Output all records verbatim.

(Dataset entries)
►
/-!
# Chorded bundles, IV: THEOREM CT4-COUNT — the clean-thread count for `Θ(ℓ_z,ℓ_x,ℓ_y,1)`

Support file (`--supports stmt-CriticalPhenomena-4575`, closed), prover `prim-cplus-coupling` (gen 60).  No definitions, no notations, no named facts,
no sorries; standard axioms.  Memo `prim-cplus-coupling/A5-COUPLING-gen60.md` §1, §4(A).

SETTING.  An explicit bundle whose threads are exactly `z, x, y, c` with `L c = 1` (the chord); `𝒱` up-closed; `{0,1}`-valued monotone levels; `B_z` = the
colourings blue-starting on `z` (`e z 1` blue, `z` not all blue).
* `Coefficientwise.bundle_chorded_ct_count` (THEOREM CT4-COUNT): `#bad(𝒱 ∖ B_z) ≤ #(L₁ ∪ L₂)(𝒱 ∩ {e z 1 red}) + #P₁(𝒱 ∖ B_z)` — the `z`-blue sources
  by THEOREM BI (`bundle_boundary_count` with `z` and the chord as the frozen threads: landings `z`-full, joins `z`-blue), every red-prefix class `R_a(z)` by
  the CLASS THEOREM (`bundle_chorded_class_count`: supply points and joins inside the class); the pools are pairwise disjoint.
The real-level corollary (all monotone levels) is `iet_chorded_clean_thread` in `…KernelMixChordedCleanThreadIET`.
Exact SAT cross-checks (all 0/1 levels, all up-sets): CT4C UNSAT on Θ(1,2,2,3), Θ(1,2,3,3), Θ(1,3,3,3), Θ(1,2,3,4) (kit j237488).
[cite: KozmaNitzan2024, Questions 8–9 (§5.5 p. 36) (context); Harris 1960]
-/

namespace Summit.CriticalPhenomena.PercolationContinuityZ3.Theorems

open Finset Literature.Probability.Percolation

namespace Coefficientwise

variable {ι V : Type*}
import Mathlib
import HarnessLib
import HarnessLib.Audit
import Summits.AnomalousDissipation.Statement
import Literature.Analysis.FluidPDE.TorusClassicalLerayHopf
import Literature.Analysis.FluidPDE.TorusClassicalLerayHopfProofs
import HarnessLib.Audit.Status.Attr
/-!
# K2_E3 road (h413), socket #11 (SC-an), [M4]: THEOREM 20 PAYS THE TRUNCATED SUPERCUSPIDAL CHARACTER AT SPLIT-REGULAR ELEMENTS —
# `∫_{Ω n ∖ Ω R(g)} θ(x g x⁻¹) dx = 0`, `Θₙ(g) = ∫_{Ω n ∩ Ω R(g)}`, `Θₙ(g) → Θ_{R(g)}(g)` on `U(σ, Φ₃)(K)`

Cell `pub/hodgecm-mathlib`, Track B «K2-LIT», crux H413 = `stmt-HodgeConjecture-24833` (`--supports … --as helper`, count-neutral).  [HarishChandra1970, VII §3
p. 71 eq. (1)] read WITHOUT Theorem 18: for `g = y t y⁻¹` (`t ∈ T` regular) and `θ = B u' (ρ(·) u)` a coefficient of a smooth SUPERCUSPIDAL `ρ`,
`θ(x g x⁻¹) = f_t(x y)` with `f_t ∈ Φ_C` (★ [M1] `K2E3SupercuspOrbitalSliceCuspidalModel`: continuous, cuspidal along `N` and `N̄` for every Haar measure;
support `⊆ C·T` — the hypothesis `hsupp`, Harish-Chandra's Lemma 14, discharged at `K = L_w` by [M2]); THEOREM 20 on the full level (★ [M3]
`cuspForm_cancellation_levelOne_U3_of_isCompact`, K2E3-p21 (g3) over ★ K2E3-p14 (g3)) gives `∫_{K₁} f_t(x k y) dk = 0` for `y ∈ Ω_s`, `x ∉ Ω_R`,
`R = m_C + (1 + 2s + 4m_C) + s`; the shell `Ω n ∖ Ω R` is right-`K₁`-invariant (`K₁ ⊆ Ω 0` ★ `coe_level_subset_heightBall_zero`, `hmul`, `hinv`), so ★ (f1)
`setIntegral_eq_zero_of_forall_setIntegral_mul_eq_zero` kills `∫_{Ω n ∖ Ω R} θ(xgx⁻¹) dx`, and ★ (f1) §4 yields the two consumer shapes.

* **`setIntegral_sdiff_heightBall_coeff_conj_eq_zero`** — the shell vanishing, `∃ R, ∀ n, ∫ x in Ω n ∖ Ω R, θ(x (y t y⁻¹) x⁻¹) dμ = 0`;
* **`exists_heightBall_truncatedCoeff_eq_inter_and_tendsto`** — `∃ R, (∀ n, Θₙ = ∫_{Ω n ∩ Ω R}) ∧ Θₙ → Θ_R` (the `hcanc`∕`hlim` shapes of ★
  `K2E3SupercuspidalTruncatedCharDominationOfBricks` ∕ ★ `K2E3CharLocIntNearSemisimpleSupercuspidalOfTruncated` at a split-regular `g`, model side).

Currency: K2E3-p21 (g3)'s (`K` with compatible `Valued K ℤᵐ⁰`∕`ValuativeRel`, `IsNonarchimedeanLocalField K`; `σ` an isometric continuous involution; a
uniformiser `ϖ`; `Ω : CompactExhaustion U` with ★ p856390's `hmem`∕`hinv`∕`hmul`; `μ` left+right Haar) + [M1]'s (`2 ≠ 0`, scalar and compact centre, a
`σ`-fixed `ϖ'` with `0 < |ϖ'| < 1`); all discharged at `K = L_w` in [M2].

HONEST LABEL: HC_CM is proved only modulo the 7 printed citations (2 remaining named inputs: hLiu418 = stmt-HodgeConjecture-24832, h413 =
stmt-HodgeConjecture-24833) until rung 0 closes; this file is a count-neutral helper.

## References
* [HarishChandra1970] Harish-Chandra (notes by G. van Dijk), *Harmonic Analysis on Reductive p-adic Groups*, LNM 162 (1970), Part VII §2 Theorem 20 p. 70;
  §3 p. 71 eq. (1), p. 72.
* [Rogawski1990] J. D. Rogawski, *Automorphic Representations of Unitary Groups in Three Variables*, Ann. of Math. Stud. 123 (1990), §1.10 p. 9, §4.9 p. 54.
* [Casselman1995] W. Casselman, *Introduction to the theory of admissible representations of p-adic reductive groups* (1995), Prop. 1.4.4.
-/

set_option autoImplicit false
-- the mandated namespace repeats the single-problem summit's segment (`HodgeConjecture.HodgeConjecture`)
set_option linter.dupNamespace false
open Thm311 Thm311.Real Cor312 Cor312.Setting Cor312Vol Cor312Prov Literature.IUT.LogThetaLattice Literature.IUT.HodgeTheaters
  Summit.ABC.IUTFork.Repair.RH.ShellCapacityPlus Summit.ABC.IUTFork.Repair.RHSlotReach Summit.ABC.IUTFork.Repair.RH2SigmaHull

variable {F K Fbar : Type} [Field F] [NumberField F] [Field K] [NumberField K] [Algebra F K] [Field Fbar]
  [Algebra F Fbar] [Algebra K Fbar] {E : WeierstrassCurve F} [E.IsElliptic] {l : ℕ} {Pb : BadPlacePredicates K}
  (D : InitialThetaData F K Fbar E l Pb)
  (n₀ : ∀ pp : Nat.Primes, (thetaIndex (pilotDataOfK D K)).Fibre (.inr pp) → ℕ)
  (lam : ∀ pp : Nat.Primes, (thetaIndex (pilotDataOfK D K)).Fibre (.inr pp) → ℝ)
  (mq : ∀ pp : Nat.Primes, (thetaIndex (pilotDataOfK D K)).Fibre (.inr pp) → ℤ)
◄
▸ **EXERCISE ANSWER**:
/-!
# Chorded bundles, IV: THEOREM CT4-COUNT — the clean-thread count for `Θ(ℓ_z,ℓ_x,ℓ_y,1)`

Support file (`--supports stmt-CriticalPhenomena-4575`, closed), prover `prim-cplus-coupling` (gen 60).  No definitions, no notations, no named facts,
no sorries; standard axioms.  Memo `prim-cplus-coupling/A5-COUPLING-gen60.md` §1, §4(A).

SETTING.  An explicit bundle whose threads are exactly `z, x, y, c` with `L c = 1` (the chord); `𝒱` up-closed; `{0,1}`-valued monotone levels; `B_z` = the
colourings blue-starting on `z` (`e z 1` blue, `z` not all blue).
* `Coefficientwise.bundle_chorded_ct_count` (THEOREM CT4-COUNT): `#bad(𝒱 ∖ B_z) ≤ #(L₁ ∪ L₂)(𝒱 ∩ {e z 1 red}) + #P₁(𝒱 ∖ B_z)` — the `z`-blue sources
  by THEOREM BI (`bundle_boundary_count` with `z` and the chord as the frozen threads: landings `z`-full, joins `z`-blue), every red-prefix class `R_a(z)` by
  the CLASS THEOREM (`bundle_chorded_class_count`: supply points and joins inside the class); the pools are pairwise disjoint.
The real-level corollary (all monotone levels) is `iet_chorded_clean_thread` in `…KernelMixChordedCleanThreadIET`.
Exact SAT cross-checks (all 0/1 levels, all up-sets): CT4C UNSAT on Θ(1,2,2,3), Θ(1,2,3,3), Θ(1,3,3,3), Θ(1,2,3,4) (kit j237488).
[cite: KozmaNitzan2024, Questions 8–9 (§5.5 p. 36) (context); Harris 1960]
-/

namespace Summit.CriticalPhenomena.PercolationContinuityZ3.Theorems

open Finset Literature.Probability.Percolation

namespace Coefficientwise

variable {ι V : Type*}
import Mathlib
import HarnessLib
import HarnessLib.Audit
import Summits.AnomalousDissipation.Statement
import Literature.Analysis.FluidPDE.TorusClassicalLerayHopf
import Literature.Analysis.FluidPDE.TorusClassicalLerayHopfProofs
import HarnessLib.Audit.Status.Attr
/-!
# K2_E3 road (h413), socket #11 (SC-an), [M4]: THEOREM 20 PAYS THE TRUNCATED SUPERCUSPIDAL CHARACTER AT SPLIT-REGULAR ELEMENTS —
# `∫_{Ω n ∖ Ω R(g)} θ(x g x⁻¹) dx = 0`, `Θₙ(g) = ∫_{Ω n ∩ Ω R(g)}`, `Θₙ(g) → Θ_{R(g)}(g)` on `U(σ, Φ₃)(K)`

Cell `pub/hodgecm-mathlib`, Track B «K2-LIT», crux H413 = `stmt-HodgeConjecture-24833` (`--supports … --as helper`, count-neutral).  [HarishChandra1970, VII §3
p. 71 eq. (1)] read WITHOUT Theorem 18: for `g = y t y⁻¹` (`t ∈ T` regular) and `θ = B u' (ρ(·) u)` a coefficient of a smooth SUPERCUSPIDAL `ρ`,
`θ(x g x⁻¹) = f_t(x y)` with `f_t ∈ Φ_C` (★ [M1] `K2E3SupercuspOrbitalSliceCuspidalModel`: continuous, cuspidal along `N` and `N̄` for every Haar measure;
support `⊆ C·T` — the hypothesis `hsupp`, Harish-Chandra's Lemma 14, discharged at `K = L_w` by [M2]); THEOREM 20 on the full level (★ [M3]
`cuspForm_cancellation_levelOne_U3_of_isCompact`, K2E3-p21 (g3) over ★ K2E3-p14 (g3)) gives `∫_{K₁} f_t(x k y) dk = 0` for `y ∈ Ω_s`, `x ∉ Ω_R`,
`R = m_C + (1 + 2s + 4m_C) + s`; the shell `Ω n ∖ Ω R` is right-`K₁`-invariant (`K₁ ⊆ Ω 0` ★ `coe_level_subset_heightBall_zero`, `hmul`, `hinv`), so ★ (f1)
`setIntegral_eq_zero_of_forall_setIntegral_mul_eq_zero` kills `∫_{Ω n ∖ Ω R} θ(xgx⁻¹) dx`, and ★ (f1) §4 yields the two consumer shapes.

* **`setIntegral_sdiff_heightBall_coeff_conj_eq_zero`** — the shell vanishing, `∃ R, ∀ n, ∫ x in Ω n ∖ Ω R, θ(x (y t y⁻¹) x⁻¹) dμ = 0`;
* **`exists_heightBall_truncatedCoeff_eq_inter_and_tendsto`** — `∃ R, (∀ n, Θₙ = ∫_{Ω n ∩ Ω R}) ∧ Θₙ → Θ_R` (the `hcanc`∕`hlim` shapes of ★
  `K2E3SupercuspidalTruncatedCharDominationOfBricks` ∕ ★ `K2E3CharLocIntNearSemisimpleSupercuspidalOfTruncated` at a split-regular `g`, model side).

Currency: K2E3-p21 (g3)'s (`K` with compatible `Valued K ℤᵐ⁰`∕`ValuativeRel`, `IsNonarchimedeanLocalField K`; `σ` an isometric continuous involution; a
uniformiser `ϖ`; `Ω : CompactExhaustion U` with ★ p856390's `hmem`∕`hinv`∕`hmul`; `μ` left+right Haar) + [M1]'s (`2 ≠ 0`, scalar and compact centre, a
`σ`-fixed `ϖ'` with `0 < |ϖ'| < 1`); all discharged at `K = L_w` in [M2].

HONEST LABEL: HC_CM is proved only modulo the 7 printed citations (2 remaining named inputs: hLiu418 = stmt-HodgeConjecture-24832, h413 =
stmt-HodgeConjecture-24833) until rung 0 closes; this file is a count-neutral helper.

## References
* [HarishChandra1970] Harish-Chandra (notes by G. van Dijk), *Harmonic Analysis on Reductive p-adic Groups*, LNM 162 (1970), Part VII §2 Theorem 20 p. 70;
  §3 p. 71 eq. (1), p. 72.
* [Rogawski1990] J. D. Rogawski, *Automorphic Representations of Unitary Groups in Three Variables*, Ann. of Math. Stud. 123 (1990), §1.10 p. 9, §4.9 p. 54.
* [Casselman1995] W. Casselman, *Introduction to the theory of admissible representations of p-adic reductive groups* (1995), Prop. 1.4.4.
-/

set_option autoImplicit false
-- the mandated namespace repeats the single-problem summit's segment (`HodgeConjecture.HodgeConjecture`)
set_option linter.dupNamespace false
open Thm311 Thm311.Real Cor312 Cor312.Setting Cor312Vol Cor312Prov Literature.IUT.LogThetaLattice Literature.IUT.HodgeTheaters
  Summit.ABC.IUTFork.Repair.RH.ShellCapacityPlus Summit.ABC.IUTFork.Repair.RHSlotReach Summit.ABC.IUTFork.Repair.RH2SigmaHull

variable {F K Fbar : Type} [Field F] [NumberField F] [Field K] [NumberField K] [Algebra F K] [Field Fbar]
  [Algebra F Fbar] [Algebra K Fbar] {E : WeierstrassCurve F} [E.IsElliptic] {l : ℕ} {Pb : BadPlacePredicates K}
  (D : InitialThetaData F K Fbar E l Pb)
  (n₀ : ∀ pp : Nat.Primes, (thetaIndex (pilotDataOfK D K)).Fibre (.inr pp) → ℕ)
  (lam : ∀ pp : Nat.Primes, (thetaIndex (pilotDataOfK D K)).Fibre (.inr pp) → ℝ)
  (mq : ∀ pp : Nat.Primes, (thetaIndex (pilotDataOfK D K)).Fibre (.inr pp) → ℤ)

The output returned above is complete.